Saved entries
══════
import Mathlib.NumberTheory.LegendreSymbol.JacobiSymbol
import Literature.NumberTheory.LFunctions.FeketePolynomial
import HarnessLib

set_option linter.dupNamespace false -- `Summit.BirchSwinnertonDyer.BirchSwinnertonDyer.Theorems.…` (summit = sub)
set_option autoImplicit false

/-!
# Crux `HeegnerTwistCouplingInSupply` (stmt-BirchSwinnertonDyer-21381) — card `linnik-sieve-residual-census`:
# the AMPLIFIER SIGN and the non-residue class count (kernel lemmas for the Linnik census)

Route `BiquadraticEisensteinDescent` (cell `pub/bsd-wall`, width seat `bsd-wall-cm-bed-w3` g19; `--supports` 21381, helper).
The crux idea card `Cruxes/HeegnerTwistCouplingInSupply/Ideas/linnik-sieve-residual-census.md` (crux-ideate seat 2, g25)
makes the corner prime `p` the MODULUS of a large-sieve family: a located-prime residual of the cell/ladder layer has the shape
«no prime `ℓ ≤ y` in the class `7 (mod 16)` with `(p/ℓ) = +1`», and on such an exceptional `p ≡ 5 (mod 8)` the Legendre symbol
of every integer `n` built from class-`7 (mod 16)` primes `≤ y` is the `p`-INDEPENDENT sign `(−1)^{Ω(n)}` (reciprocity at
`p ≡ 1 (mod 4)` plus multiplicativity). This file proves exactly that — the card's `AmplifierSign p y`, BY VALUE, for all
`p, y` (`amplifierSign`) — together with the two counting facts the arithmetic large sieve consumes in the companion file
`…LinnikCensus.lean`: a product of an EVEN number of such primes is a non-zero quadratic residue mod `p`
(`jacobiSym_finsetProd_of_forall_eq_neg_one`, `natMod_not_mem_nonResidueClasses`), and at least half of the classes mod an
odd prime `p` are NOT non-zero quadratic residues (`natCast_le_two_mul_card_nonResidueClasses`, from
`Σ_{h<p} (h/p) = 0`, the tree's `Literature.NumberTheory.LFunctions.sum_range_legendreSym`).

HONEST FRAMING: elementary support lemmas for a RUNG-LEVEL corner census (j = 8000, `p ≡ 5 (mod 8)` rung); the crux as
stated (C⁺), its registered stubs and BSD are NOT touched; nothing is closed by this file. THEOREMS ONLY (no `def`).
-/

namespace Summit.BirchSwinnertonDyer.BirchSwinnertonDyer.Theorems.LinnikCensus

open Finset

/-! ## Reciprocity at `p ≡ 1 (mod 4)`: no located prime ⇒ every located-class prime is a non-residue mod `p` -/

/-- For distinct primes `p, ℓ`, `(p/ℓ) ≠ 1` forces `(p/ℓ) = −1` (the symbol of a unit is `±1`). [folklore] -/
theorem jacobiSym_eq_neg_one_of_ne_one {p ℓ : ℕ} (hp : p.Prime) (hℓ : ℓ.Prime) (hne : ℓ ≠ p)
    (h : jacobiSym (p : ℤ) ℓ ≠ 1) : jacobiSym (p : ℤ) ℓ = -1 := by
  have hcop : Int.gcd (p : ℤ) ℓ = 1 := by
    rw [Int.gcd_natCast_natCast]
    exact (Nat.coprime_primes hp hℓ).mpr (Ne.symm hne)
  rcases jacobiSym.eq_one_or_neg_one hcop with h1 | h1
  · exact absurd h1 h
  · exact h1

/-- For `p ≡ 1 (mod 4)` prime and an odd prime `ℓ ≠ p` with `(p/ℓ) ≠ 1`: `(ℓ/p) = −1` (quadratic reciprocity in the
sign-free case `p ≡ 1 (mod 4)`). [folklore] -/
theorem jacobiSym_swap_eq_neg_one {p ℓ : ℕ} (hp : p.Prime) (hp4 : p % 4 = 1) (hℓ : ℓ.Prime) (hℓ2 : ℓ ≠ 2)
    (hne : ℓ ≠ p) (h : jacobiSym (p : ℤ) ℓ ≠ 1) : jacobiSym (ℓ : ℤ) p = -1 := by
  have h1 := jacobiSym_eq_neg_one_of_ne_one hp hℓ hne h
  have hodd : Odd ℓ := hℓ.odd_of_ne_two hℓ2
  rwa [jacobiSym.quadratic_reciprocity_one_mod_four hp4 hodd] at h1

/-! ## Multiplicativity: the amplifier sign -/

/-- If every member of a list of naturals is a non-residue mod `b`, the symbol of the product is `(−1)^{length}`
(multiplicativity of the Jacobi symbol in the numerator). [folklore] -/
theorem jacobiSym_listProd_of_forall_eq_neg_one {b : ℕ} :
    ∀ l : List ℕ, (∀ q ∈ l, jacobiSym (q : ℤ) b = -1) →
      jacobiSym ((l.prod : ℕ) : ℤ) b = (-1) ^ l.length
  | [], _ => by simp [jacobiSym.one_left]
  | q :: l, h => by
      have hq : jacobiSym (q : ℤ) b = -1 := h q (by simp)
      have hl : ∀ r ∈ l, jacobiSym (r : ℤ) b = -1 := fun r hr => h r (by simp [hr])
      rw [List.prod_cons, Nat.cast_mul, jacobiSym.mul_left, List.length_cons, pow_succ, hq,
        jacobiSym_listProd_of_forall_eq_neg_one l hl]
      ring

/-- If every member of a finset of naturals is a non-residue mod `b`, the symbol of the product is `(−1)^{card}`.
[folklore] -/
theorem jacobiSym_finsetProd_of_forall_eq_neg_one {b : ℕ} (s : Finset ℕ)
    (h : ∀ q ∈ s, jacobiSym (q : ℤ) b = -1) :
    jacobiSym ((∏ q ∈ s, q : ℕ) : ℤ) b = (-1) ^ s.card := by
  induction s using Finset.cons_induction with
  | empty => simp [jacobiSym.one_left]
  | cons a s ha ih =>
      rw [Finset.prod_cons, Nat.cast_mul, jacobiSym.mul_left, Finset.card_cons, pow_succ,
        h a (Finset.mem_cons_self a s), ih (fun q hq => h q (Finset.mem_cons.mpr (Or.inr hq)))]
      ring

/-- ★ **The amplifier sign** — the card's `AmplifierSign p y`, by value, for ALL `p, y`: on an exceptional prime
`p ≡ 5 (mod 8)` (`y < p`, no located prime: every prime `ℓ ≤ y`, `ℓ ≡ 7 (mod 16)` has `(p/ℓ) ≠ +1`), every `n > 0` all of
whose prime factors are `≤ y` and `≡ 7 (mod 16)` has `(n/p) = (−1)^{Ω(n)}` (`Ω(n) = n.primeFactorsList.length`). Proof: each
prime factor `q` of `n` has `(p/q) = −1` (unit symbol `≠ 1`), hence `(q/p) = −1` by reciprocity at `p ≡ 1 (mod 4)`; multiply
over `n.primeFactorsList`. [folklore] -/
theorem amplifierSign (p y : ℕ) :
    p.Prime → p % 8 = 5 → y < p →
      (∀ ℓ : ℕ, ℓ.Prime → ℓ % 16 = 7 → ℓ ≤ y → jacobiSym (p : ℤ) ℓ ≠ 1) →
        ∀ n : ℕ, 0 < n → (∀ q ∈ n.primeFactors, q ≤ y ∧ q % 16 = 7) →
          jacobiSym (n : ℤ) p = (-1) ^ n.primeFactorsList.length := by
  intro hp hp8 hyp hno n hn hfac
  have key : ∀ q ∈ n.primeFactorsList, jacobiSym (q : ℤ) p = -1 := by
    intro q hq
    have hqprime : q.Prime := Nat.prime_of_mem_primeFactorsList hq
    have hqmem : q ∈ n.primeFactors := Nat.mem_primeFactors_iff_mem_primeFactorsList.mpr hq
    obtain ⟨hqy, hq16⟩ := hfac q hqmem
    exact jacobiSym_swap_eq_neg_one hp (by omega) hqprime (by omega) (by omega) (hno q hqprime hq16 hqy)
  have h := jacobiSym_listProd_of_forall_eq_neg_one n.primeFactorsList key
  rwa [Nat.prod_primeFactorsList hn.ne'] at h

/-- **Amplifier elements are non-zero quadratic residues**: on an exceptional `p ≡ 5 (mod 8)` (no located prime `≤ y`;
`q ≠ p` is automatic from `q ≡ 7`, `p ≡ 5 (mod 8)`), the product of a finset `s` of primes `q ≤ y`, `q ≡ 7 (mod 16)`, with `#s` even has `(∏ s / p) = +1`.
[folklore] -/
theorem jacobiSym_finsetProd_eq_one_of_even {p y : ℕ} (hp : p.Prime) (hp8 : p % 8 = 5)
    (hno : ∀ ℓ : ℕ, ℓ.Prime → ℓ % 16 = 7 → ℓ ≤ y → jacobiSym (p : ℤ) ℓ ≠ 1)
    (s : Finset ℕ) (hs : ∀ q ∈ s, q.Prime ∧ q ≤ y ∧ q % 16 = 7) (heven : Even s.card) :
    jacobiSym ((∏ q ∈ s, q : ℕ) : ℤ) p = 1 := by
  have key : ∀ q ∈ s, jacobiSym (q : ℤ) p = -1 := by
    intro q hq
    obtain ⟨hqprime, hqy, hq16⟩ := hs q hq
    exact jacobiSym_swap_eq_neg_one hp (by omega) hqprime (by omega) (by omega) (hno q hqprime hq16 hqy)
  rw [jacobiSym_finsetProd_of_forall_eq_neg_one s key, heven.neg_one_pow]

/-! ## Residue classes: quadratic residues avoid the non-residue classes; at least half the classes are non-residue classes -/

/-- If `(n/p) = +1` then the residue `n % p` is NOT among the classes `h < p` with `(h/p) ≠ 1` (the Jacobi symbol only
depends on the numerator mod `p`). [folklore] -/
theorem natMod_not_mem_nonResidueClasses {p n : ℕ} (hJ : jacobiSym (n : ℤ) p = 1) :
    n % p ∉ (Finset.range p).filter (fun h : ℕ => jacobiSym (h : ℤ) p ≠ 1) := by
  intro hmem
  rw [Finset.mem_filter] at hmem
  apply hmem.2
  rw [Int.natCast_mod, ← jacobiSym.mod_left]
  exact hJ

/-- `Σ_{h < p} (h/p) = 0` for an odd prime `p`, in Jacobi-symbol dress (the tree's
`Literature.NumberTheory.LFunctions.sum_range_legendreSym`). [folklore] -/
theorem sum_range_jacobiSym_natCast_eq_zero {p : ℕ} (hp : p.Prime) (hp2 : p ≠ 2) :
    ∑ h ∈ Finset.range p, jacobiSym (h : ℤ) p = 0 := by
  haveI : Fact p.Prime := ⟨hp⟩
  have h := Literature.NumberTheory.LFunctions.sum_range_legendreSym p hp2
  simpa only [jacobiSym.legendreSym.to_jacobiSym] using h

/-- **At least half of the classes mod an odd prime are not non-zero quadratic residues**:
`p ≤ 2 · #{h < p : (h/p) ≠ 1}` (there are as many residues as non-residues, plus the class `0`; from `Σ_{h<p} (h/p) = 0`
and `(h/p) ≥ −1`). [folklore] -/
theorem natCast_le_two_mul_card_nonResidueClasses {p : ℕ} (hp : p.Prime) (hp2 : p ≠ 2) :
    (p : ℝ) ≤ 2 * (((Finset.range p).filter (fun h : ℕ => jacobiSym (h : ℤ) p ≠ 1)).card : ℝ) := by
  set A := (Finset.range p).filter (fun h : ℕ => jacobiSym (h : ℤ) p ≠ 1) with hA
  set B := (Finset.range p).filter (fun h : ℕ => ¬ jacobiSym (h : ℤ) p ≠ 1) with hB
  have hcard : A.card + B.card = p := by
    rw [hA, hB, Finset.card_filter_add_card_filter_not, Finset.card_range]
  have hsplit : ∑ h ∈ Finset.range p, jacobiSym (h : ℤ) p =
      ∑ h ∈ A, jacobiSym (h : ℤ) p + ∑ h ∈ B, jacobiSym (h : ℤ) p :=
    (Finset.sum_filter_add_sum_filter_not _ _ _).symm
  have hBsum : ∑ h ∈ B, jacobiSym (h : ℤ) p = B.card := by
    rw [Finset.card_eq_sum_ones, Nat.cast_sum, Nat.cast_one]
    refine Finset.sum_congr rfl fun h hh => ?_
    rw [hB, Finset.mem_filter, not_not] at hh
    exact hh.2
  have hAsum : -(A.card : ℤ) ≤ ∑ h ∈ A, jacobiSym (h : ℤ) p := by
    have hterm : ∀ h ∈ A, (-1 : ℤ) ≤ jacobiSym (h : ℤ) p := by
      intro h _
      rcases jacobiSym.trichotomy (h : ℤ) p with h0 | h0 | h0 <;> rw [h0] <;> norm_num
    calc -(A.card : ℤ) = ∑ h ∈ A, (-1 : ℤ) := by simp
      _ ≤ ∑ h ∈ A, jacobiSym (h : ℤ) p := Finset.sum_le_sum hterm
  have hzero := sum_range_jacobiSym_natCast_eq_zero hp hp2
  rw [hsplit, hBsum] at hzero
  have hBA : (B.card : ℤ) ≤ A.card := by linarith
  have hBA' : B.card ≤ A.card := by exact_mod_cast hBA
  have : p ≤ 2 * A.card := by omega
  exact_mod_cast this

/-- The non-residue classes are a PROPER subset of the classes: `#{h < p : (h/p) ≠ 1} < p` (the class `1` is a residue).
[folklore] -/
theorem card_nonResidueClasses_lt {p : ℕ} (hp : p.Prime) :
    ((Finset.range p).filter (fun h : ℕ => jacobiSym (h : ℤ) p ≠ 1)).card < p := by
  have h1 : 1 ∈ Finset.range p := Finset.mem_range.mpr hp.one_lt
  have h1' : 1 ∉ (Finset.range p).filter (fun h : ℕ => jacobiSym (h : ℤ) p ≠ 1) := by
    rw [Finset.mem_filter, not_and, not_not]
    intro _
    exact_mod_cast jacobiSym.one_left p
  calc ((Finset.range p).filter (fun h : ℕ => jacobiSym (h : ℤ) p ≠ 1)).card
      < (Finset.range p).card :=
        Finset.card_lt_card ⟨Finset.filter_subset _ _, fun hsub => h1' (hsub h1)⟩
    _ = p := Finset.card_range p

end Summit.BirchSwinnertonDyer.BirchSwinnertonDyer.Theorems.LinnikCensus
══════
EXERCISE DETAILS: Find the number of lines in the records that include the word "false". Write only that number.

OUTPUT OF THE EXERCISE: 2